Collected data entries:
import Summits.Schanuel.Schanuel.Theorems.RoyCriterionRoyThesisTypedRankThreeCMGamma
import Literature.Barriers.Schanuel.AlgebraicIndependenceOfLogarithms

/-!
# The lemniscatic triple `(ϖ, iϖ, π)` inhabits the rank-3 rung of Roy's criterion

Crux `stmt-Schanuel-0463` (`RoyThesisTyped = ∀ n, RoyCriterion n` ⟺ Schanuel). Line `SketchIdeator5R2`
(idea `cm-tau-companion-rank-three`), "the pretty instance": the lemniscatic period basis
`(ϖ, iϖ)` of round 1's period sector (`ϖ = Γ(1/4)²/(2√(2π)) = ∫₁^∞ du/√(u³ − u)`, half the real
period of `y² = x³ − x`), extended by `π`, satisfies Schanuel's inequality in rank 3 and hence the
crux's rank-3 rung — from Nesterenko's theorem alone (`Γ(1/4)⁴ = 8πϖ²`), with no elliptic
transcendence input. Here `ϖ` is carried as a real parameter with its defining equation `hϖ`.

* `RoyThesisTyped.two_le_trdeg_lemniscate_pi`, `RoyThesisTyped.algebraicIndependent_lemniscate_pi` —
  `ϖ, π` are algebraically independent over `ℚ`;
* `RoyThesisTyped.linearIndependent_lemniscateTriple` — `(ϖ, iϖ, π)` is `ℚ`-linearly independent;
* `RoyThesisTyped.royCriterion_three_at_lemniscateTriple` — the crux's rank-3 rung at `(ϖ, iϖ, π)`:
  for every `α ∈ (ℂˣ)³` and admissible window, `RoyHypothesis → 3 ≤ trdeg_ℚ ℚ(y, α)`.

No defs, no sorries, no named-fact hypotheses.
-/

set_option linter.dupNamespace false

noncomputable section

namespace Summit.Schanuel.Schanuel.Theorems

open Complex
open Literature.NumberTheory.Transcendental

/-- `2 ≤ trdeg_ℚ ℚ(ϖ, π)` for the lemniscatic period `ϖ = Γ(1/4)²/(2√(2π))`: `π` and `Γ(1/4)`
(algebraically independent, Nesterenko) are algebraic over `ℚ(ϖ, π)` since `Γ(1/4)⁴ = 8πϖ²`.
[cite: NesterenkoPhilippon2001, Ch. 3 Corollary 1.2] -/
theorem RoyThesisTyped.two_le_trdeg_lemniscate_pi (ϖ : ℝ)
    (hϖ : ϖ = Real.Gamma (1 / 4) ^ 2 / (2 * Real.sqrt (2 * Real.pi))) :
    (2 : Cardinal) ≤ Algebra.trdeg ℚ
      ↥(IntermediateField.adjoin ℚ (Set.range ![(ϖ : ℂ), (Real.pi : ℂ)])) := by
  set K : IntermediateField ℚ ℂ := IntermediateField.adjoin ℚ (Set.range ![(ϖ : ℂ), (Real.pi : ℂ)])
    with hK
  set x : Fin 2 → ℂ := ![(Real.pi : ℂ), (Real.Gamma (1 / 4) : ℂ)] with hx
  have hxind : AlgebraicIndependent ℚ x := by
    have h := RoyThesisTyped.algebraicIndependent_pi_expPi_gammaQuarter.comp ![(0 : Fin 3), 2]
      (by decide)
    convert h using 1
    funext k; fin_cases k <;> rfl
  have h2 : (2 : Cardinal) ≤ Algebra.trdeg ℚ ↥(IntermediateField.adjoin ℚ (Set.range x)) := by
    have h := RoyThesisTyped.natCast_le_trdeg_of_algebraicIndependent hxind
      (IntermediateField.adjoin ℚ (Set.range x))
      (fun k => IntermediateField.subset_adjoin ℚ _ ⟨k, rfl⟩)
    exact_mod_cast h
  refine h2.trans (PrasadRapinchuk.trdeg_adjoin_le_of_isAlgebraic K ?_)
  have hϖK : (ϖ : ℂ) ∈ K := IntermediateField.subset_adjoin ℚ _ ⟨0, rfl⟩
  have hπK : (Real.pi : ℂ) ∈ K := IntermediateField.subset_adjoin ℚ _ ⟨1, rfl⟩
  rintro z ⟨k, rfl⟩
  fin_cases k
  · simp only [hx, Fin.zero_eta, Fin.isValue, Matrix.cons_val_zero]
    exact isAlgebraic_algebraMap (⟨_, hπK⟩ : K)
  · simp only [hx, Fin.mk_one, Fin.isValue, Matrix.cons_val_one, Matrix.cons_val_zero]
    have hreal : Real.Gamma (1 / 4) ^ 4 = ϖ ^ 2 * (8 * Real.pi) := by
      have hs : Real.sqrt (2 * Real.pi) ^ 2 = 2 * Real.pi :=
        Real.sq_sqrt (by positivity : (0 : ℝ) ≤ 2 * Real.pi)
      have hs0 : Real.sqrt (2 * Real.pi) ≠ 0 := by positivity
      rw [hϖ]
      field_simp
      rw [hs]
      ring
    have h4 : (Real.Gamma (1 / 4) : ℂ) ^ 4 = (ϖ : ℂ) ^ 2 * (8 * (Real.pi : ℂ)) := by
      rw [← Complex.ofReal_pow, hreal]
      push_cast
      ring
    have hmem : (Real.Gamma (1 / 4) : ℂ) ^ 4 ∈ K := by
      rw [h4]
      exact mul_mem (pow_mem hϖK 2) (mul_mem (ofNat_mem K 8) hπK)
    exact IsAlgebraic.of_pow (by norm_num : 0 < 4) (isAlgebraic_algebraMap (⟨_, hmem⟩ : K))

/-- **`ϖ` and `π` are algebraically independent over `ℚ`** (as complex numbers): a pair generating
a field of transcendence degree `≥ 2` is algebraically independent
(`Literature.Barriers.Schanuel.algebraicIndependent_of_le_trdeg_adjoin`).
[cite: NesterenkoPhilippon2001, Ch. 3 Corollary 1.2] -/
theorem RoyThesisTyped.algebraicIndependent_lemniscate_pi (ϖ : ℝ)
    (hϖ : ϖ = Real.Gamma (1 / 4) ^ 2 / (2 * Real.sqrt (2 * Real.pi))) :
    AlgebraicIndependent ℚ ![(ϖ : ℂ), (Real.pi : ℂ)] :=
  Literature.Barriers.Schanuel.algebraicIndependent_of_le_trdeg_adjoin _
    (by exact_mod_cast RoyThesisTyped.two_le_trdeg_lemniscate_pi ϖ hϖ)

/-- **The lemniscatic triple `(ϖ, iϖ, π)` is `ℚ`-linearly independent**: the imaginary part
isolates the coefficient of `iϖ` (`ϖ > 0`), and a `ℚ`-relation between `ϖ` and `π` would be an
algebraic one (`algebraicIndependent_lemniscate_pi`). [cite: NesterenkoPhilippon2001, Ch. 3 Corollary 1.2] -/
theorem RoyThesisTyped.linearIndependent_lemniscateTriple (ϖ : ℝ)
    (hϖ : ϖ = Real.Gamma (1 / 4) ^ 2 / (2 * Real.sqrt (2 * Real.pi))) :
    LinearIndependent ℚ ![(ϖ : ℂ), (ϖ : ℂ) * I, (Real.pi : ℂ)] := by
  have hϖpos : 0 < ϖ := by
    rw [hϖ]
    have hΓ : 0 < Real.Gamma (1 / 4) := Real.Gamma_pos_of_pos (by norm_num)
    positivity
  -- real algebraic (hence linear) independence of `(ϖ, π)`
  have hpairC := RoyThesisTyped.algebraicIndependent_lemniscate_pi ϖ hϖ
  have hpairR : AlgebraicIndependent ℚ ![ϖ, Real.pi] := by
    refine AlgebraicIndependent.of_comp (Complex.ofRealAm.restrictScalars ℚ) ?_
    convert hpairC using 1
    funext k; fin_cases k <;> simp
  have hpair : LinearIndependent ℚ ![ϖ, Real.pi] := hpairR.linearIndependent
  rw [Fintype.linearIndependent_iff]
  intro g hg
  rw [Fin.sum_univ_three] at hg
  simp only [Matrix.cons_val_zero, Matrix.cons_val_one, Matrix.cons_val] at hg
  have hre := congrArg Complex.re hg
  have him := congrArg Complex.im hg
  simp only [Complex.add_re, Complex.add_im, Rat.smul_def, Complex.mul_re, Complex.mul_im,
    Complex.ofReal_re, Complex.ofReal_im, Complex.I_re, Complex.I_im, Complex.ratCast_re,
    Complex.ratCast_im, Complex.zero_re, Complex.zero_im, mul_zero, mul_one, sub_zero, add_zero,
    zero_add, zero_mul, sub_self] at hre him
  -- `him : (g 1 : ℝ) * ϖ = 0`, `hre : (g 0 : ℝ) * ϖ + (g 2 : ℝ) * π = 0`
  have h1 : g 1 = 0 := by
    rcases mul_eq_zero.mp him with h | h
    · exact_mod_cast h
    · exact absurd h hϖpos.ne'
  have h02 : g 0 = 0 ∧ g 2 = 0 := by
    have hp := (LinearIndependent.pair_iff.mp hpair) (g 0) (g 2)
    refine hp ?_
    simp only [Rat.smul_def]
    exact_mod_cast hre
  intro k
  fin_cases k
  · exact h02.1
  · exact h1
  · exact h02.2

/-- **The lemniscatic instance of the crux's rank-3 rung.** At `y = (ϖ, iϖ, π)` —
`ℚ`-linearly independent — for every `α ∈ (ℂˣ)³` and every admissible window,
`RoyHypothesis y α … → 3 ≤ trdeg_ℚ ℚ(y, α)` (`three_le_trdeg_of_royHypothesis_of_pi_lemniscate`:
`Γ(1/4)⁴ = 8πϖ²`, Nesterenko, pointwise Roy transfer). No elliptic (Chudnovsky/Tubbs) input.
[cite: Roy2001, Conjecture 2] [cite: NesterenkoPhilippon2001, Ch. 3 Corollary 1.2] -/
theorem RoyThesisTyped.royCriterion_three_at_lemniscateTriple (ϖ : ℝ)
    (hϖ : ϖ = Real.Gamma (1 / 4) ^ 2 / (2 * Real.sqrt (2 * Real.pi))) :
    LinearIndependent ℚ ![(ϖ : ℂ), (ϖ : ℂ) * I, (Real.pi : ℂ)] ∧
    ∀ α : Fin 3 → ℂ, (∀ j, α j ≠ 0) → ∀ (s₀ s₁ t₀ t₁ u : ℝ), RoyAdmissible s₀ s₁ t₀ t₁ u →
      RoyHypothesis ![(ϖ : ℂ), (ϖ : ℂ) * I, (Real.pi : ℂ)] α s₀ s₁ t₀ t₁ u →
        ((3 : ℕ) : Cardinal) ≤ Algebra.trdeg ℚ
          ↥(IntermediateField.adjoin ℚ
            (Set.range ![(ϖ : ℂ), (ϖ : ℂ) * I, (Real.pi : ℂ)] ∪ Set.range α)) := by
  refine ⟨RoyThesisTyped.linearIndependent_lemniscateTriple ϖ hϖ,
    fun α hα s₀ s₁ t₀ t₁ u hadm hhyp => ?_⟩
  have hj : (![(ϖ : ℂ), (ϖ : ℂ) * I, (Real.pi : ℂ)] : Fin 3 → ℂ) 0 =
      ((Real.Gamma (1 / 4) ^ 2 / (2 * Real.sqrt (2 * Real.pi)) : ℝ) : ℂ) := by
    simp [hϖ]
  exact_mod_cast RoyThesisTyped.three_le_trdeg_of_royHypothesis_of_pi_lemniscate
    (y := ![(ϖ : ℂ), (ϖ : ℂ) * I, (Real.pi : ℂ)]) 2 0 (by simp) hj hα hadm hhyp

end Summit.Schanuel.Schanuel.Theorems

end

## EXERCISE
Once a line of the records is found to contain "import", copy it out.

## COMPLETED TASK
import Summits.Schanuel.Schanuel.Theorems.RoyCriterionRoyThesisTypedRankThreeCMGamma
import Literature.Barriers.Schanuel.AlgebraicIndependenceOfLogarithms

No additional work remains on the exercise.